■ **What you will do**:
Search the records below for the word "dev₁" and show every line where it occurs.

■ **Provided material**:
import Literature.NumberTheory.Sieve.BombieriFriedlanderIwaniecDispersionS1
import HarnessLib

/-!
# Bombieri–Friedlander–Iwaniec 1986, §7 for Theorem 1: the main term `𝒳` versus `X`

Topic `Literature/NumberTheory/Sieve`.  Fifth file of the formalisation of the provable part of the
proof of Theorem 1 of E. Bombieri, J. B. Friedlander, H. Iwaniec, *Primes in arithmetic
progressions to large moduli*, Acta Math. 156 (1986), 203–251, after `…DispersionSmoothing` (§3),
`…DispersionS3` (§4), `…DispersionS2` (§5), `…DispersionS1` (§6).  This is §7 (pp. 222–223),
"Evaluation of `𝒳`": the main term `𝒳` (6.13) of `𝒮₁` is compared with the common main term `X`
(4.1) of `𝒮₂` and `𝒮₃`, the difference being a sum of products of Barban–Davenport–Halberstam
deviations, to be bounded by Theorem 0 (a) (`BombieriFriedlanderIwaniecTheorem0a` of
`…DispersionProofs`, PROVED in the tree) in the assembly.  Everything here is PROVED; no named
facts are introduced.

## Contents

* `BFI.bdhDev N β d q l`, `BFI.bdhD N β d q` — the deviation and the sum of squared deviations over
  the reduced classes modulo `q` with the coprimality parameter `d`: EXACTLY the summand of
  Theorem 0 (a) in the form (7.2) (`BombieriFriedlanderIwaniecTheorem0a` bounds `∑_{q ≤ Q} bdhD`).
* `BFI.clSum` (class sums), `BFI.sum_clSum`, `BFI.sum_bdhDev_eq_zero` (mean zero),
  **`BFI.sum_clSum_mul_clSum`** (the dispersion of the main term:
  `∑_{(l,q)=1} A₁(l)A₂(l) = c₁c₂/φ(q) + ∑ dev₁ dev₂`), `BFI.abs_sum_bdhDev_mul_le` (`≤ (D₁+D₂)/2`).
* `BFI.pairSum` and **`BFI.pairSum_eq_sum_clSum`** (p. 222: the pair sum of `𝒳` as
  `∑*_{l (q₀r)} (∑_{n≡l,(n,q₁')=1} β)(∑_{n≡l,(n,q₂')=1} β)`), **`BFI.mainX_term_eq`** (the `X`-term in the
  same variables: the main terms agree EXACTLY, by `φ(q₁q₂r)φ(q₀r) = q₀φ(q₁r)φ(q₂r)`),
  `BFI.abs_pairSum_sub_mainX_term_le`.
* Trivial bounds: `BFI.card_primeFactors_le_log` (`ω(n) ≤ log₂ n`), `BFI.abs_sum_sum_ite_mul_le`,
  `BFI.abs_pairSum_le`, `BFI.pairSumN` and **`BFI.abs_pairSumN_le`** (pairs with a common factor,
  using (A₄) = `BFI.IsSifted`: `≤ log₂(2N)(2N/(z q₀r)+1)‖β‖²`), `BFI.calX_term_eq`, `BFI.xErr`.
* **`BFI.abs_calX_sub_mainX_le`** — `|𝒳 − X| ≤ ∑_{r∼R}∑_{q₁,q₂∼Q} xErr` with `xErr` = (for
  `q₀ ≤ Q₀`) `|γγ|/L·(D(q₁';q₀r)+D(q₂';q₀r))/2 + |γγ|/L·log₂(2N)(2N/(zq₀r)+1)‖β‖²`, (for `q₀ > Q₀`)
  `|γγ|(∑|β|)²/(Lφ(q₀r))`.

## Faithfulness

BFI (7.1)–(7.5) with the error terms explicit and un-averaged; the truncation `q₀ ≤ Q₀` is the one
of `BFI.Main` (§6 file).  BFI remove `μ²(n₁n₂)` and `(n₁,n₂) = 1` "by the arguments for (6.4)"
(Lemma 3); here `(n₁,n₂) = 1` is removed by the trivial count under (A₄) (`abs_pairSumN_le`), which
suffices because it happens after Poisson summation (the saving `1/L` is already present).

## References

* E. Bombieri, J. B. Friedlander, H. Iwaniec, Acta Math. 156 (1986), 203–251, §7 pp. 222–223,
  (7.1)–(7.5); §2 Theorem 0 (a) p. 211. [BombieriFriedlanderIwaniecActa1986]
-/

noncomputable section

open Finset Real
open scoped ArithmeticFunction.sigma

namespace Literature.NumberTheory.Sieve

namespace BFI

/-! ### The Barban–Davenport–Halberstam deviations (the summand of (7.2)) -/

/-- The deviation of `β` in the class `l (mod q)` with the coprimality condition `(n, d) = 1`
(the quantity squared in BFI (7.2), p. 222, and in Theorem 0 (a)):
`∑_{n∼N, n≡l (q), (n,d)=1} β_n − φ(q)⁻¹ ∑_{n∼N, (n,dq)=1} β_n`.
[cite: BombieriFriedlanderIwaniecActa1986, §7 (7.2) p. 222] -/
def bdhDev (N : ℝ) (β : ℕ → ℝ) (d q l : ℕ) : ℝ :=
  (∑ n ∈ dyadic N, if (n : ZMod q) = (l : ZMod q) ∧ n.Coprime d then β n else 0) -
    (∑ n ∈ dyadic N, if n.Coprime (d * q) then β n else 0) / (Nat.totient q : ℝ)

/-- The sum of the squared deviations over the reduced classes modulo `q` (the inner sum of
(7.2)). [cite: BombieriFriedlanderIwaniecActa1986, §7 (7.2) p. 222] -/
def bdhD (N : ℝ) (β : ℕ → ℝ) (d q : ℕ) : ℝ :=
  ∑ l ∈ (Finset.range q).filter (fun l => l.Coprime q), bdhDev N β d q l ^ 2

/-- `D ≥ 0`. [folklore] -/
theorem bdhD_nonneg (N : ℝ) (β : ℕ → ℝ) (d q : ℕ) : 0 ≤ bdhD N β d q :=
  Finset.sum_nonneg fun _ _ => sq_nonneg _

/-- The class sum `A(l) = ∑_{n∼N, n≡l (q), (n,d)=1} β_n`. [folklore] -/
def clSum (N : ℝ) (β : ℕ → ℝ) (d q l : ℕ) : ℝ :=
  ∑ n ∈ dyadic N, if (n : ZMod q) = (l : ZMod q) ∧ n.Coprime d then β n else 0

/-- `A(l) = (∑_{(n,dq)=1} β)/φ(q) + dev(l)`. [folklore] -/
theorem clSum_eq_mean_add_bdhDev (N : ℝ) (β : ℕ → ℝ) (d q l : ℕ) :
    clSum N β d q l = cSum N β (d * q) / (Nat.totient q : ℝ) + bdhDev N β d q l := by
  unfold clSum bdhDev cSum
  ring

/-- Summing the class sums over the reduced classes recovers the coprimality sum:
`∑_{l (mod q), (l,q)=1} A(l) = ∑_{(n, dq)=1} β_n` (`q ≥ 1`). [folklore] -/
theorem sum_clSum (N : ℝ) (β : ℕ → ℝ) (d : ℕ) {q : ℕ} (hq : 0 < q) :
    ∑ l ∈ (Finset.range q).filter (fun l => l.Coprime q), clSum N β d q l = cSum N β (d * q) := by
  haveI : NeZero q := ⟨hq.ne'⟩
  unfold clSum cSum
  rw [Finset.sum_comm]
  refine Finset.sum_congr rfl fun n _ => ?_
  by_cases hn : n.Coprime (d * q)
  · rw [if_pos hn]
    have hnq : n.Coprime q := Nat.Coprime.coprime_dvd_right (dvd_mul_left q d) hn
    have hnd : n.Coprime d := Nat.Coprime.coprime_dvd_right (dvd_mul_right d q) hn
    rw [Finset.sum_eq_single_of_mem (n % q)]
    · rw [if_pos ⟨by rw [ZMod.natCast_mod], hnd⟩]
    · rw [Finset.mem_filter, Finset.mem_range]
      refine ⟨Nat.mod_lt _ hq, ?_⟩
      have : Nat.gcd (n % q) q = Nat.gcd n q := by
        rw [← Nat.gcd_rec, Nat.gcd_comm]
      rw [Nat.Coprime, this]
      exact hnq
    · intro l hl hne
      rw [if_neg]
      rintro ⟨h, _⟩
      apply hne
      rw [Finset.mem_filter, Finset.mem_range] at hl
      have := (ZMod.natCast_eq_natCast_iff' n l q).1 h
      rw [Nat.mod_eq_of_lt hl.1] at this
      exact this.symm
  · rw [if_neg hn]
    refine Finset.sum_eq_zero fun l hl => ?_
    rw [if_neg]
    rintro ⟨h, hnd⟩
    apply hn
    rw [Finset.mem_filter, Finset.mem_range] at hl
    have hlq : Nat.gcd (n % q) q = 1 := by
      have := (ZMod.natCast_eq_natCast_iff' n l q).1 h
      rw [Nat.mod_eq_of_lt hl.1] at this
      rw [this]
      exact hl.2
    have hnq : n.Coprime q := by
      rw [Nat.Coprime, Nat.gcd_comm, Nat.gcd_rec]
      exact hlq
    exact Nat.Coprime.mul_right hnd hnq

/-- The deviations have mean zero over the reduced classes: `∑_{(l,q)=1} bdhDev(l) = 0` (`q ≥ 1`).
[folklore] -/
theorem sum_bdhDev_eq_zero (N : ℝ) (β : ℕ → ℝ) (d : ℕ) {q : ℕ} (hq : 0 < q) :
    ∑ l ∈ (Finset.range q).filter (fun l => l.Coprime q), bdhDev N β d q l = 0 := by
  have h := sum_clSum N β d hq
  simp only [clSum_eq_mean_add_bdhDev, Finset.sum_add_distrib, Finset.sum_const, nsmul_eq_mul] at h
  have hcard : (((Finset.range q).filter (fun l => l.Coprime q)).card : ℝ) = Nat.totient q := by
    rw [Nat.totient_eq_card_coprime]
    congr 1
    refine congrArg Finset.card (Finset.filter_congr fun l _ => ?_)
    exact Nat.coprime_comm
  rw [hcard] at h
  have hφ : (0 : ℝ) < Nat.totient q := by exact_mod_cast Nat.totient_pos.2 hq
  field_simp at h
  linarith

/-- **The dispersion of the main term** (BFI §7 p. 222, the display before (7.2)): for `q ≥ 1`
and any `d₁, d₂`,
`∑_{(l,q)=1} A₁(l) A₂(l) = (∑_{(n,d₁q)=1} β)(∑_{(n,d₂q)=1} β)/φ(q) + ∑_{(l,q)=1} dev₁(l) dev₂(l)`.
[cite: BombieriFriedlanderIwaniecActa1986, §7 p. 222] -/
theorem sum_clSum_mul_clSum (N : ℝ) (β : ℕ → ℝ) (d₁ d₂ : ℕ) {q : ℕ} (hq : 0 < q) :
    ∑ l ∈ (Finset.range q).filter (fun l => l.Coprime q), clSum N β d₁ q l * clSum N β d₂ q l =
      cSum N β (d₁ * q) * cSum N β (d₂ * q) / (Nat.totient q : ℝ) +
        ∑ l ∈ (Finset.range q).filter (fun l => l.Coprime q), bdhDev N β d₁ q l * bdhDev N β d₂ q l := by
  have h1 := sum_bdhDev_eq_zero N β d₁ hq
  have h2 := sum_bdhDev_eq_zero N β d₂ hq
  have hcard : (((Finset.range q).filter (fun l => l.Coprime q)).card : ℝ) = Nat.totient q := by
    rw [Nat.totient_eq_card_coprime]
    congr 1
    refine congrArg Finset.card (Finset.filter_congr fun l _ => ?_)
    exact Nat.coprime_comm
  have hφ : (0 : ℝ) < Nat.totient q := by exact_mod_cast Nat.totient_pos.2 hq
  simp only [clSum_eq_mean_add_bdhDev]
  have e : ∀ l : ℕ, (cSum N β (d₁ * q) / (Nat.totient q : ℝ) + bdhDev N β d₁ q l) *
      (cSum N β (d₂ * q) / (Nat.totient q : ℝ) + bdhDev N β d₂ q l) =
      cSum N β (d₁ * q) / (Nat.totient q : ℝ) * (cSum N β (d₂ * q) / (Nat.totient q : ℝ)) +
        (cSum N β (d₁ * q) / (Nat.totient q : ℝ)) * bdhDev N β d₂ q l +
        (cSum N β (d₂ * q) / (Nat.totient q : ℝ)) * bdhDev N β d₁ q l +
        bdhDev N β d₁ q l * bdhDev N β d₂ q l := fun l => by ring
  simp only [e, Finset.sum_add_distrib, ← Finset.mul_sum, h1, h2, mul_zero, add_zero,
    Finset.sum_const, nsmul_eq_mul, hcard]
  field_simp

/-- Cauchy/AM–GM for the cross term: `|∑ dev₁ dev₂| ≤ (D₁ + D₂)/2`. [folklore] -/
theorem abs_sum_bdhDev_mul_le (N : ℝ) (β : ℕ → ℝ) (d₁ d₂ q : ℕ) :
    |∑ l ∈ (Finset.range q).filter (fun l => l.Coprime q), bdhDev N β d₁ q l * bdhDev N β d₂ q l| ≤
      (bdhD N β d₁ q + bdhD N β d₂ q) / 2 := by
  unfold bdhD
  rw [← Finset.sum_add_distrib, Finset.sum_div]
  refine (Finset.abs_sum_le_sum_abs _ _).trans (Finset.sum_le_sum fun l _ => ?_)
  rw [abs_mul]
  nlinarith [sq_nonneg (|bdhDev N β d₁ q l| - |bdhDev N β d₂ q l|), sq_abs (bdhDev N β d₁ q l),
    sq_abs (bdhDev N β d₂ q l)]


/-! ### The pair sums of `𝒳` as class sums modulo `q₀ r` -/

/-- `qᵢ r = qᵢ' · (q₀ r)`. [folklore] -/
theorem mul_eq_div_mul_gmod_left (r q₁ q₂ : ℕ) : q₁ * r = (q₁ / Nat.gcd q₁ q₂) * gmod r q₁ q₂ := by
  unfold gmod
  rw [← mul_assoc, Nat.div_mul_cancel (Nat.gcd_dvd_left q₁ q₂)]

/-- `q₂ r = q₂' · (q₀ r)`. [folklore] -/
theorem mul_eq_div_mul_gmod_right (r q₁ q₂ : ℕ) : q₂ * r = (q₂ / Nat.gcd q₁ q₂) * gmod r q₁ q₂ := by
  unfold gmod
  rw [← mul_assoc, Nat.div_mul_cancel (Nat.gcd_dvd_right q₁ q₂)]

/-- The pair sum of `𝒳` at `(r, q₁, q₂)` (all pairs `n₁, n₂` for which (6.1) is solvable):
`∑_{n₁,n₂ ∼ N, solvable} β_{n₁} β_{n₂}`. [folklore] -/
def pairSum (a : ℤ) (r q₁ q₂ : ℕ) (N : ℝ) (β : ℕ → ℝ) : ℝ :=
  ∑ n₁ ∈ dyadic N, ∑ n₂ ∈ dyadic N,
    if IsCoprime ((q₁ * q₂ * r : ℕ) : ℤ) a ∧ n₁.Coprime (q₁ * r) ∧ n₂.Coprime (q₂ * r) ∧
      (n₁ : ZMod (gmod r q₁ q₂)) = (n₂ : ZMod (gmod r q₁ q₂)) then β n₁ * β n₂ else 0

■ **Answer section**:
  `∑_{(l,q)=1} A₁(l)A₂(l) = c₁c₂/φ(q) + ∑ dev₁ dev₂`), `BFI.abs_sum_bdhDev_mul_le` (`≤ (D₁+D₂)/2`).
`∑_{(l,q)=1} A₁(l) A₂(l) = (∑_{(n,d₁q)=1} β)(∑_{(n,d₂q)=1} β)/φ(q) + ∑_{(l,q)=1} dev₁(l) dev₂(l)`.
/-- Cauchy/AM–GM for the cross term: `|∑ dev₁ dev₂| ≤ (D₁ + D₂)/2`. [folklore] -/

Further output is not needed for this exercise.